Among the Push-token-group is the consumer group, Push-token is topic, the last 2 represents the 3rd partition), and the offset is updated once per interval (default 1000ms) time.

It is possible to get repeated messages when restarting the consumer. In addition You may also get repeated messages when the partition leader is changed. Therefore, it is better to wait for a certain time (10s) and then shutdown () when closing the consumer.

2. The consumer group name is a global message, note that the old consumer needs to be closed before the new consumer starts.

Assume that the new process starts and the consumer group name is the same. Kafka will join this process to consume in the available consumer thread group

Topic and triggering load balancing again, it is possible for messages of the same partition to be sent to different processes.

3. Assuming that the total number of consumer in the consumer group is greater than the number of partitions, a subset of the threads or some consumer may not be able to read the message or be in spare state.

4. Assume that the number of partitions is greater than the number of threads (assuming that there are multiple consumers in the consumer group, the number of threads is the sum of all consumer threads in the consumer group). A subset of threads will read messages to multiple partitions

5. Assuming that a thread consumes multiple partition messages, the received message is not guaranteed in order.

Note: The Zookeeper Web UI tool can be used to manage viewing ZK folder tree data: XXX/CONSUMERS/PUSH-TOKEN-GROUP/OWNERS/PUSH-TOKEN/2

Push-token-group is the consumer group, Push-token is topic,2 for partition 3. See what's Inside:

Push-token-group-mobile-platform03-1405157976163-7ab14bd1-0 indicates that the partition is run by the indicated thread.


Summary:Producer Performance Optimization: Asynchronous.

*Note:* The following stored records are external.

/-! ## §1 Halving on `ℤᵐ⁰`: `γ ↦ exp (log γ ∕ 2)` -/

/-- `exp (log (ab) ∕ 2) = exp (log a ∕ 2) · exp (log b ∕ 2)` for EVEN `a = exp 2m`, `b = exp 2n`. [cite: NeukirchANT1999, Ch. II (4.8)] -/
theorem exp_log_mul_div_two {a b : ℤᵐ⁰} {m n : ℤ} (ha : a = exp (2 * m)) (hb : b = exp (2 * n)) :
    exp (log (a * b) / 2) = exp (log a / 2) * exp (log b / 2) := by
  subst ha hb
  rw [← exp_add, log_exp, log_exp, log_exp, ← exp_add]
  congr 1; omega

/-- `exp (log a ∕ 2) ^ 2 = a` for EVEN `a = exp 2m`. [cite: NeukirchANT1999, Ch. II (4.8)] -/
theorem exp_log_div_two_sq {a : ℤᵐ⁰} {m : ℤ} (ha : a = exp (2 * m)) : exp (log a / 2) ^ 2 = a := by
  subst ha
  rw [log_exp, ← exp_nsmul, nsmul_eq_mul]
  congr 1; push_cast; omega

/-- Halving is monotone on non-zero values: `a ≤ b ⇒ exp (log a ∕ 2) ≤ exp (log b ∕ 2)`. [cite: NeukirchANT1999, Ch. II (4.8)] -/
theorem exp_log_div_two_mono {a b : ℤᵐ⁰} (ha : a ≠ 0) (hb : b ≠ 0) (h : a ≤ b) : exp (log a / 2) ≤ exp (log b / 2) := by
  rw [exp_le_exp]
  exact Int.ediv_le_ediv (by norm_num) ((log_le_log ha hb).2 h)

/-- In `ℤᵐ⁰`, powers of `exp (−2)` go below the square of any non-zero element and below the element: `∃ n, exp(−2)^n ≤ γ²` with `exp(−2)^n ≤ γ` as well.
[cite: Serre1979, Ch. II §1] -/
theorem exists_exp_neg_two_pow_le {γ : ℤᵐ⁰} (hγ : γ ≠ 0) : ∃ n : ℕ, exp (-2 : ℤ) ^ n ≤ γ ∧ exp (-2 : ℤ) ^ n ≤ γ ^ 2 := by
  obtain ⟨m, rfl⟩ : ∃ m : ℤ, γ = exp m := ⟨_, (exp_log hγ).symm⟩
  have h1 := neg_abs_le m
  have h2 := abs_nonneg m
  refine ⟨m.natAbs, ?_, ?_⟩
  · rw [← exp_nsmul, nsmul_eq_mul, exp_le_exp]; push_cast; omega
  · rw [← exp_nsmul, nsmul_eq_mul, ← exp_nsmul, nsmul_eq_mul, exp_le_exp]; push_cast; omega

/-! ## §2 The package -/

/-- `|2| ≤ 1` in any valued field. [cite: Serre1979, Ch. II §1] -/
private theorem v_two_le_one {K : Type*} [Field K] [Valued K ℤᵐ⁰] : Valued.v (2 : K) ≤ 1 := by
  have h : (2 : K) = 1 + 1 := by norm_num
  rw [h]
  exact (Valuation.map_add _ _ _).trans (by rw [Valuation.map_one, max_self])

/-- An isometric ring map of a valued field is continuous. [cite: Serre1979, Ch. II §1] -/
theorem continuous_of_isometric {K : Type*} [Field K] [Valued K ℤᵐ⁰] {Θ : K →+* K} (hvΘ : ∀ x, Valued.v (Θ x) = Valued.v x) :
    Continuous Θ := by
  apply UniformContinuous.continuous
  rw [(Valued.hasBasis_uniformity K ℤᵐ⁰).uniformContinuous_iff (Valued.hasBasis_uniformity K ℤᵐ⁰)]
  intro γ _
  refine ⟨γ, trivial, fun x y hxy => ?_⟩
  simp only [mem_setOf_eq, Valuation.restrict_lt_iff_lt_embedding] at hxy ⊢
  rwa [← map_sub, hvΘ]

/-- **THE RAMIFIED THIRD-FIELD PACKAGE.**  `K` complete with finite residue field, `Θ` an isometric involution, RESIDUALLY TRIVIAL (`|x − Θx| < 1` on integers) with fixed
elements of EVEN order, `ρ` an isometric involution commuting with `Θ`, `P` a Θ-fixed element with `|P| = exp(−2)`.  Then the fixed field `K' = Fix Θ` carries a valued-field
structure with: `𝒪[K']` a DVR, `𝓀[K']` finite with `#𝓀[K'] = #𝓀[K]`, `K'` complete, `σ' = ρ|` an isometric involution, the inclusion `jK` with `|jK x| = |x|²` (so
order-preserving both ways) onto the Θ-fixed elements and intertwining `σ'` with `ρ`, the normalised uniformiser `π'` (`|π'| = exp(−1)`, `jK π' = P`), and RESIDUE SURJECTIVITY
(every integer of `K` is within distance `< 1` of `jK` of an integer of `K'`).  [cite: Serre1979, Ch. I §1 Prop. 1; Ch. I §4 Prop. 10; Ch. II §1]
[cite: NeukirchANT1999, Ch. II (4.8)–(4.9)] -/
theorem exists_valuedFixedField_ramified {K : Type} [Field K] [Valued K ℤᵐ⁰] [CompleteSpace K] [Finite 𝓀[K]]
    {Θ ρ : K →+* K} (hΘΘ : ∀ x, Θ (Θ x) = x) (hvΘ : ∀ x, Valued.v (Θ x) = Valued.v x)
    (hΘres : ∀ x : K, Valued.v x ≤ 1 → Valued.v (x - Θ x) < 1)
    (hev : ∀ z : K, Θ z = z → z ≠ 0 → ∃ n : ℤ, Valued.v z = exp (2 * n))
    (hρρ : ∀ x, ρ (ρ x) = x) (hvρ : ∀ x, Valued.v (ρ x) = Valued.v x) (hΘρ : ∀ x, Θ (ρ x) = ρ (Θ x))
    {P : K} (hΘP : Θ P = P) (hP : Valued.v P = exp (-2 : ℤ)) :
    ∃ (K' : Type) (_ : Field K') (_ : Valued K' ℤᵐ⁰) (σ' : K' →+* K') (π' : K') (jK : K' →+* K),
      IsDiscreteValuationRing 𝒪[K'] ∧ Finite 𝓀[K'] ∧ Nat.card 𝓀[K'] = Nat.card 𝓀[K] ∧ CompleteSpace K' ∧
      (∀ x, σ' (σ' x) = x) ∧ (∀ x, Valued.v (σ' x) = Valued.v x) ∧
      (∀ x, Valued.v (jK x) = Valued.v x ^ 2) ∧ (∀ x y : K', Valued.v (jK x) ≤ Valued.v (jK y) ↔ Valued.v x ≤ Valued.v y) ∧
      (∀ x, Θ (jK x) = jK x) ∧ (∀ z : K, Θ z = z → ∃ x, jK x = z) ∧ (∀ x, jK (σ' x) = ρ (jK x)) ∧
      Valued.v π' = exp (-1 : ℤ) ∧ jK π' = P ∧
      (∀ z : K, Valued.v z ≤ 1 → ∃ x : K', Valued.v x ≤ 1 ∧ Valued.v (z - jK x) < 1) := by
  classical
  -- ### the fixed field
  let S : Subfield K := RingHom.eqLocusField Θ (RingHom.id K)
  have hS : ∀ x : K, x ∈ S ↔ Θ x = x := fun _ => Iff.rfl
  have hfix : ∀ x : S, Θ (x : K) = x := fun x => (hS x).1 x.2
  -- ### the rescaled valuation `|x|' = exp (log |x| ∕ 2)`
  have hev' : ∀ x : S, (x : K) ≠ 0 → ∃ n : ℤ, Valued.v (x : K) = exp (2 * n) := fun x hx => hev x (hfix x) hx
  let v' : Valuation S ℤᵐ⁰ :=
    { toFun := fun x => if (x : K) = 0 then 0 else exp (log (Valued.v (x : K)) / 2)
      map_zero' := by simp
      map_one' := by simp
      map_mul' := by
        intro x y
        by_cases hx : (x : K) = 0
        · simp [hx]
        by_cases hy : (y : K) = 0
        · simp [hy]
        obtain ⟨m, hm⟩ := hev' x hx
        obtain ⟨n, hn⟩ := hev' y hy
        simp only [Subfield.coe_mul, mul_eq_zero, hx, hy, or_self, if_false, map_mul]
        exact exp_log_mul_div_two hm hn
      map_add_le_max' := by
        intro x y
        by_cases hxy : ((x + y : S) : K) = 0
        · simp only [hxy, if_true]; exact zero_le
        by_cases hx : (x : K) = 0
        · have : ((x + y : S) : K) = y := by rw [Subfield.coe_add, hx, zero_add]
          simp only [this, hx, if_true]
          exact le_max_right _ _
        by_cases hy : (y : K) = 0
        · have : ((x + y : S) : K) = x := by rw [Subfield.coe_add, hy, add_zero]
          simp only [this, hy, if_true]
          exact le_max_left _ _
        simp only [hxy, hx, hy, if_false]
        have hvx : Valued.v (x : K) ≠ 0 := (Valuation.ne_zero_iff _).2 hx
        have hvy : Valued.v (y : K) ≠ 0 := (Valuation.ne_zero_iff _).2 hy
        have hvxy : Valued.v ((x + y : S) : K) ≠ 0 := (Valuation.ne_zero_iff _).2 hxy
        rw [Subfield.coe_add] at hvxy ⊢
        rcases le_max_iff.1 (Valuation.map_add Valued.v (x : K) (y : K)) with h | h
        · exact le_max_of_le_left (exp_log_div_two_mono hvxy hvx h)
        · exact le_max_of_le_right (exp_log_div_two_mono hvxy hvy h) }
  have hv'def : ∀ x : S, v' x = if (x : K) = 0 then 0 else exp (log (Valued.v (x : K)) / 2) := fun _ => rfl
  letI hV : Valued S ℤᵐ⁰ := Valued.mk' v'
  letI hU : UniformSpace S := hV.toUniformSpace
  have hvS : ∀ x : S, Valued.v x = if (x : K) = 0 then 0 else exp (log (Valued.v (x : K)) / 2) := fun _ => rfl
  -- `|j x| = |x|'²` and order-preservation
  have hjv2 : ∀ x : S, Valued.v (x : K) = Valued.v x ^ 2 := by
    intro x
    rw [hvS]
    by_cases hx : (x : K) = 0
    · rw [if_pos hx, hx, map_zero, zero_pow two_ne_zero]
    · obtain ⟨n, hn⟩ := hev' x hx
      rw [if_neg hx, exp_log_div_two_sq hn]
  have hjle : ∀ x y : S, Valued.v (x : K) ≤ Valued.v (y : K) ↔ Valued.v x ≤ Valued.v y := fun x y => by
    rw [hjv2, hjv2, pow_le_pow_iff_left₀ zero_le zero_le two_ne_zero]
  have hjlt : ∀ x y : S, Valued.v (x : K) < Valued.v (y : K) ↔ Valued.v x < Valued.v y := fun x y => by
    rw [lt_iff_not_ge, hjle, lt_iff_not_ge]
  have hjle1 : ∀ x : S, Valued.v (x : K) ≤ 1 ↔ Valued.v x ≤ 1 := fun x => by
    have h := hjle x 1; rwa [Subfield.coe_one, map_one, map_one] at h
  have hjge1 : ∀ x : S, 1 ≤ Valued.v (x : K) ↔ 1 ≤ Valued.v x := fun x => by
    have h := hjle 1 x; rwa [Subfield.coe_one, map_one, map_one] at h
  have hjlt1 : ∀ x : S, Valued.v (x : K) < 1 ↔ Valued.v x < 1 := fun x => by
    have h := hjlt x 1; rwa [Subfield.coe_one, map_one, map_one] at h
  have hjeq1 : ∀ x : S, Valued.v (x : K) = 1 ↔ Valued.v x = 1 := fun x => by
    rw [le_antisymm_iff, le_antisymm_iff, hjle1, hjge1]
  -- ### the uniformiser `π'`
  have hP0 : P ≠ 0 := fun h => by rw [h, map_zero] at hP; exact exp_ne_zero hP.symm
  let π' : S := ⟨P, (hS P).2 hΘP⟩
  have hπ' : Valued.v π' = exp (-1 : ℤ) := by
    rw [hvS, if_neg (show ((π' : S) : K) ≠ 0 from hP0), show ((π' : S) : K) = P from rfl, hP, log_exp]
    rfl
  -- ### the involution `σ' = ρ|`
  have hρS : ∀ x : S, ρ (x : K) ∈ S := fun x => by rw [hS, hΘρ, hfix]
  let σ' : S →+* S := (ρ.comp S.subtype).codRestrict S hρS
  have hσ'coe : ∀ x : S, ((σ' x : S) : K) = ρ (x : K) := fun _ => rfl
  have hσ'σ' : ∀ x, σ' (σ' x) = x := fun x => Subtype.ext (by rw [hσ'coe, hσ'coe, hρρ])
  have hvσ' : ∀ x, Valued.v (σ' x) = Valued.v x := fun x => by
    rw [hvS, hvS, hσ'coe, hvρ, map_eq_zero_iff ρ ρ.injective]
  -- ### DVR
  have hDVR : IsDiscreteValuationRing 𝒪[S] := Literature.NumberTheory.Automorphic.CartanUnique.isDiscreteValuationRing_integer hπ'
  -- ### residue surjectivity
  have hres : ∀ z : K, Valued.v z ≤ 1 → ∃ x : S, Valued.v x ≤ 1 ∧ Valued.v (z - x) < 1 := by
    intro z hz
    rcases (v_two_le_one (K := K)).lt_or_eq with h2 | h2
    · -- residue characteristic 2: squares
      have h2m : (⟨2, v_two_le_one⟩ : 𝒪[K]) ∈ 𝓂[K] := by
        rw [Valued.maximalIdeal, IsLocalRing.mem_maximalIdeal, mem_nonunits_iff, Valuation.Integer.not_isUnit_iff_valuation_lt_one]
        exact h2
      have h20 : (2 : 𝓀[K]) = 0 := by
        have h : IsLocalRing.residue 𝒪[K] ⟨2, v_two_le_one⟩ = 0 := (IsLocalRing.residue_eq_zero_iff _).2 h2m
        rwa [show (⟨2, v_two_le_one⟩ : 𝒪[K]) = 2 from rfl, map_ofNat] at h
      haveI : CharP 𝓀[K] 2 := (CharP.charP_iff_prime_eq_zero Nat.prime_two).2 h20
      have hsurj : Function.Surjective (frobenius 𝓀[K] 2) := Finite.surjective_of_injective (frobenius 𝓀[K] 2).injective
      obtain ⟨wbar, hw⟩ := hsurj (IsLocalRing.residue 𝒪[K] ⟨z, hz⟩)
      obtain ⟨w, rfl⟩ := IsLocalRing.residue_surjective wbar
      have hzw : Valued.v (z - (w : K) ^ 2) < 1 := by
        have h : IsLocalRing.residue 𝒪[K] (⟨z, hz⟩ - w ^ 2) = 0 := by
          rw [map_sub, map_pow, sub_eq_zero, ← hw, frobenius_def]
        rw [IsLocalRing.residue_eq_zero_iff, IsLocalRing.mem_maximalIdeal, mem_nonunits_iff,
          Valuation.Integer.not_isUnit_iff_valuation_lt_one] at h
        exact h
      refine ⟨⟨(w : K) * Θ (w : K), (hS _).2 (by rw [map_mul, hΘΘ, mul_comm])⟩, ?_, ?_⟩
      · rw [← hjle1]
        show Valued.v ((w : K) * Θ (w : K)) ≤ 1
        rw [map_mul, hvΘ]
        exact mul_le_one' w.2 w.2
      · show Valued.v (z - (w : K) * Θ (w : K)) < 1
        have hsplit : z - (w : K) * Θ (w : K) = (z - (w : K) ^ 2) + (w : K) * ((w : K) - Θ (w : K)) := by ring
        rw [hsplit]
        refine Valuation.map_add_lt _ hzw ?_
        rw [map_mul]
        exact mul_lt_one_of_nonneg_of_lt_one_right (w.2) zero_le (hΘres _ w.2)
    · -- odd residue characteristic: the half-trace
      have h20 : (2 : K) ≠ 0 := fun h => by rw [h, map_zero] at h2; exact zero_ne_one h2
      refine ⟨⟨(z + Θ z) / 2, (hS _).2 (by rw [map_div₀, map_add, hΘΘ, map_ofNat, add_comm])⟩, ?_, ?_⟩
      · rw [← hjle1]
        show Valued.v ((z + Θ z) / 2) ≤ 1
        rw [map_div₀, h2, div_one]
        exact (Valuation.map_add _ _ _).trans (max_le hz (by rw [hvΘ]; exact hz))
      · show Valued.v (z - (z + Θ z) / 2) < 1
        have hsplit : z - (z + Θ z) / 2 = (z - Θ z) / 2 := by field_simp; ring
        rw [hsplit, map_div₀, h2, div_one]
        exact hΘres z hz
  -- ### the residue map `𝓀[S] → 𝓀[K]`: a bijection
  have hOO : ∀ x : 𝒪[S], ((x : S) : K) ∈ 𝒪[K] := fun x => (Valuation.mem_integer_iff _ _).2 ((hjle1 x).2 x.2)
  let f : 𝒪[S] →+* 𝒪[K] := ((S.subtype.comp (𝒪[S]).subtype)).codRestrict 𝒪[K] hOO
  have hfcoe : ∀ x : 𝒪[S], ((f x : 𝒪[K]) : K) = ((x : S) : K) := fun _ => rfl
  haveI : IsLocalHom f := by
    refine ⟨fun x hx => ?_⟩
    rw [Valuation.Integers.isUnit_iff_valuation_eq_one (Valuation.integer.integers _)] at hx ⊢
    exact (hjeq1 x).1 hx
  let g : 𝓀[S] →+* 𝓀[K] := IsLocalRing.ResidueField.map f
  have hginj : Function.Injective g := g.injective
  have hgsurj : Function.Surjective g := by
    intro y
    obtain ⟨z, rfl⟩ := IsLocalRing.residue_surjective y
    obtain ⟨x, hx1, hx⟩ := hres z z.2
    refine ⟨IsLocalRing.residue 𝒪[S] ⟨x, hx1⟩, ?_⟩
    show g (IsLocalRing.residue 𝒪[S] ⟨x, hx1⟩) = IsLocalRing.residue 𝒪[K] z
    rw [IsLocalRing.ResidueField.map_residue, ← sub_eq_zero, ← map_sub, IsLocalRing.residue_eq_zero_iff, IsLocalRing.mem_maximalIdeal,
      mem_nonunits_iff, Valuation.Integer.not_isUnit_iff_valuation_lt_one]
    show Valued.v (((x : S) : K) - (z : K)) < 1
    rw [← Valuation.map_neg, neg_sub]
    exact hx
  have hfin : Finite 𝓀[S] := Finite.of_injective g hginj
  have hcard : Nat.card 𝓀[S] = Nat.card 𝓀[K] := Nat.card_eq_of_bijective g ⟨hginj, hgsurj⟩
  -- ### completeness: `j` is a uniform embedding with closed range
  have hui : @IsUniformInducing S K hV.toUniformSpace _ (S.subtype : S → K) := by
    rw [(Valued.hasBasis_uniformity S ℤᵐ⁰).isUniformInducing_iff (Valued.hasBasis_uniformity K ℤᵐ⁰)]
    constructor
    · intro δ _
      -- given a `K`-ball of radius `emb δ`, the `K'`-ball of radius `|π'^n|'` maps into it
      have hδ0 : (MonoidWithZeroHom.ValueGroup₀.embedding (δ : MonoidWithZeroHom.ValueGroup₀ (MonoidWithZeroHom.ofClass (Valued.v (R := K))))) ≠ 0 := by
        simp
      obtain ⟨n, hn, -⟩ := exists_exp_neg_two_pow_le hδ0
      have hπn0 : Valued.v (π' ^ n) ≠ 0 := by rw [map_pow, hπ']; exact pow_ne_zero _ exp_ne_zero
      refine ⟨Units.mk0 (Valued.v.restrict (π' ^ n)) (by simpa using hπn0), trivial, fun x y hxy => ?_⟩
      simp only [mem_setOf_eq, Valuation.restrict_lt_iff_lt_embedding, Units.val_mk0, Valuation.embedding_restrict, Subfield.coe_subtype] at hxy ⊢
      rw [← hjlt, Subfield.coe_sub, SubmonoidClass.coe_pow, show ((π' : S) : K) = P from rfl, map_pow, hP] at hxy
      exact lt_of_lt_of_le hxy hn
    · intro γ _
      have hγ0 : (MonoidWithZeroHom.ValueGroup₀.embedding (γ : MonoidWithZeroHom.ValueGroup₀ (MonoidWithZeroHom.ofClass (Valued.v (R := S))))) ≠ 0 := by
        simp
      obtain ⟨n, -, hn⟩ := exists_exp_neg_two_pow_le hγ0
      have hPn0 : Valued.v (P ^ n) ≠ 0 := by rw [map_pow, hP]; exact pow_ne_zero _ exp_ne_zero
      refine ⟨Units.mk0 (Valued.v.restrict (P ^ n)) (by simpa using hPn0), trivial, fun x y hxy => ?_⟩
      simp only [mem_setOf_eq, Valuation.restrict_lt_iff_lt_embedding, Units.val_mk0, Valuation.embedding_restrict, Subfield.coe_subtype] at hxy ⊢
      rw [← Subfield.coe_sub, map_pow, hP, hjv2] at hxy
      exact lt_of_pow_lt_pow_left₀ 2 zero_le (lt_of_lt_of_le hxy hn)
  haveI : T2Space K := inferInstance
  have hclosed : IsClosed (Set.range (S.subtype : S → K)) := by
    have hr : Set.range (S.subtype : S → K) = {z | Θ z = z} := by
      ext z
      simp only [Set.mem_range, mem_setOf_eq]
      exact ⟨fun ⟨x, hx⟩ => hx ▸ hfix x, fun hz => ⟨⟨z, (hS z).2 hz⟩, rfl⟩⟩
    rw [hr]
    exact isClosed_eq (continuous_of_isometric hvΘ) continuous_id
  have hcomplete : @CompleteSpace S hV.toUniformSpace := (completeSpace_iff_isComplete_range hui).2 hclosed.isComplete
  -- ### assemble
  exact ⟨S, inferInstance, hV, σ', π', S.subtype, hDVR, hfin, hcard, hcomplete, hσ'σ', hvσ', hjv2, hjle, hfix,
    fun z hz => ⟨⟨z, (hS z).2 hz⟩, rfl⟩, fun _ => rfl, hπ', rfl, fun z hz => hres z hz⟩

Messages are sent in bulk. View the above reference description in detail. Consumer Performance Optimization: assumed to be high throughput data. Set each time to take the cancellation (fetch.min.bytes) larger,fetching messages frequently (fetch.wait.max.ms) (or shorter time intervals),assumptions are low latency requirements,set the time interval is small, each time you get the message from Kafka broker as small as possible.


Please specify reproduced from: http://blog.csdn.net/lizhitao/article/details/37811291


Apache KAFKAC Series Lient Development-java

Related Article

Contact Us

The content source of this page is from Internet, which doesn't represent Alibaba Cloud's opinion; products and services mentioned on that page don't have any relationship with Alibaba Cloud. If the content of the page makes you feel confusing, please write us an email, we will handle the problem within 5 days after receiving your email.

If you find any instances of plagiarism from the community, please send an email to: info-contact@alibabacloud.com and provide relevant evidence. A staff member will contact you within 5 working days.

A Free Trial That Lets You Build Big!

Start building with 50+ products and up to 12 months usage for Elastic Compute Service

  • Sales Support

    1 on 1 presale consultation

  • After-Sales Support

    24/7 Technical Support 6 Free Tickets per Quarter Faster Response

  • Alibaba Cloud offers highly flexible support services tailored to meet your exact needs.